The revolving line of credit was subsequently closed upon the sale of the Company as described in note 7 below.
6. Concentrations
Concentration by revenue source - For the six months ended June 30, 2007, the three largest clients accounted for approximately 17%, 15% and 12% of the Company’s revenues. For the six months ended June 30, 2006, the two largest clients accounted for approximately 53% and 15% of the Company’s revenues.
Concentration by financial institution - At various times throughout the year, the Company maintains cash and cash equivalents in accounts with various financial institutions in excess of the amount insured by the Federal Deposit Insurance Corporation. The Company’s management regularly monitors the financial stability of these financial institutions and does not believe there is a significant credit risk associated with deposits in excess of federally insured amounts.

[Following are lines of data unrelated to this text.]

import Summits.HubbardSuperconductivity.HubbardSuperconductivity.Theorems.AnisotropyChordTransferFibre3FinXCCover

/-!
# Route `AnisotropyChord` / H0 rotor rung: FIN combined (rows `N₁` + C) certificate at `L = 10` — cell facts, part `r`

Kernel facts `xbcCellAny 10 (49/50) 20 la lb (c, bn) = true` (`decide +kernel`, zero data) for 6 λ-cells of the per-`L` cover
(`…FinXCCover.xbcCheck`; cell design: p3 g5 scratch `xbc_design.py`, mirrors `xb_mirror.py`/`xc_mirror.py`); assembled in `…FinXBCTen`.
Prover seat `hubbard-h0-rotor-p3` g5; helper for piece A = stmt-HubbardSuperconductivity-23918 of rung 19089 (`--supports`, helper class).
WHAT THIS IS NOT: nothing here proves superconductivity in the Hubbard model (rotor TARGET as worded stays FALSE, g15 verdict); kernel facts for the FIN certificate of two hypotheses (rows `N₁`, C) of ONE conditional reduction.  Tree imports only; no sorry, no new axioms.
-/

set_option linter.dupNamespace false

namespace Summit.HubbardSuperconductivity.HubbardSuperconductivity.Theorems.AnisotropyChord.Transfer.Fibre3

namespace FinXB

set_option maxHeartbeats 4000000 in
/-- kernel fact: cell 115 at `L = 10` (certified, c = (1/2 : ℚ), b = 17/20). [folklore] -/
theorem xbc10_115 : xbcCellAny 10 (49/50 : ℚ) 20 9819574694529173 10065064061892401 ((1/2 : ℚ), (17 : ℕ)) = true := by
  decide +kernel

set_option maxHeartbeats 4000000 in
/-- kernel fact: cell 116 at `L = 10` (certified, c = (1/2 : ℚ), b = 17/20). [folklore] -/
theorem xbc10_116 : xbcCellAny 10 (49/50 : ℚ) 20 10065064061892401 10316690663439711 ((1/2 : ℚ), (17 : ℕ)) = true := by
  decide +kernel

set_option maxHeartbeats 4000000 in
/-- kernel fact: cell 117 at `L = 10` (certified, c = (1/2 : ℚ), b = 17/20). [folklore] -/
theorem xbc10_117 : xbcCellAny 10 (49/50 : ℚ) 20 10316690663439711 10574607930025705 ((1/2 : ℚ), (17 : ℕ)) = true := by
  decide +kernel

set_option maxHeartbeats 4000000 in
/-- kernel fact: cell 118 at `L = 10` (certified, c = (1/2 : ℚ), b = 17/20). [folklore] -/
theorem xbc10_118 : xbcCellAny 10 (49/50 : ℚ) 20 10574607930025705 10838973128276347 ((1/2 : ℚ), (17 : ℕ)) = true := by
  decide +kernel

set_option maxHeartbeats 4000000 in
/-- kernel fact: cell 119 at `L = 10` (certified, c = (1/2 : ℚ), b = 17/20). [folklore] -/
theorem xbc10_119 : xbcCellAny 10 (49/50 : ℚ) 20 10838973128276347 11109947456483257 ((1/2 : ℚ), (17 : ℕ)) = true := by
  decide +kernel

set_option maxHeartbeats 4000000 in
/-- kernel fact: cell 120 at `L = 10` (certified, c = (1/2 : ℚ), b = 17/20). [folklore] -/
theorem xbc10_120 : xbcCellAny 10 (49/50 : ℚ) 20 11109947456483257 11387696142895337 ((1/2 : ℚ), (17 : ℕ)) = true := by
  decide +kernel

end FinXB

end Summit.HubbardSuperconductivity.HubbardSuperconductivity.Theorems.AnisotropyChord.Transfer.Fibre3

Concentration by financial instrument - Financial instruments, which potentially subject the Company to concentration of credit risk, consist primarily of trade receivables. The Company monitors its exposure to credit losses and maintains an allowance for doubtful accounts.
As of June 30, 2007, two clients accounted for approximately 21% and 17% of trade receivables. As of December 31, 2006, three clients accounted for approximately 22%, 17%, and 10% of trade receivables.
7. Subsequent Event
On July 29, 2007, Huron Consulting Group Inc. (“Huron”) acquired the Company for $60,000,000 in cash paid at closing, subject to standard post-closing adjustments. Additional purchase consideration in cash may be payable by Huron if specific performance targets are met over the five-year period beginning on January 1, 2008 and ending on December 31, 2012.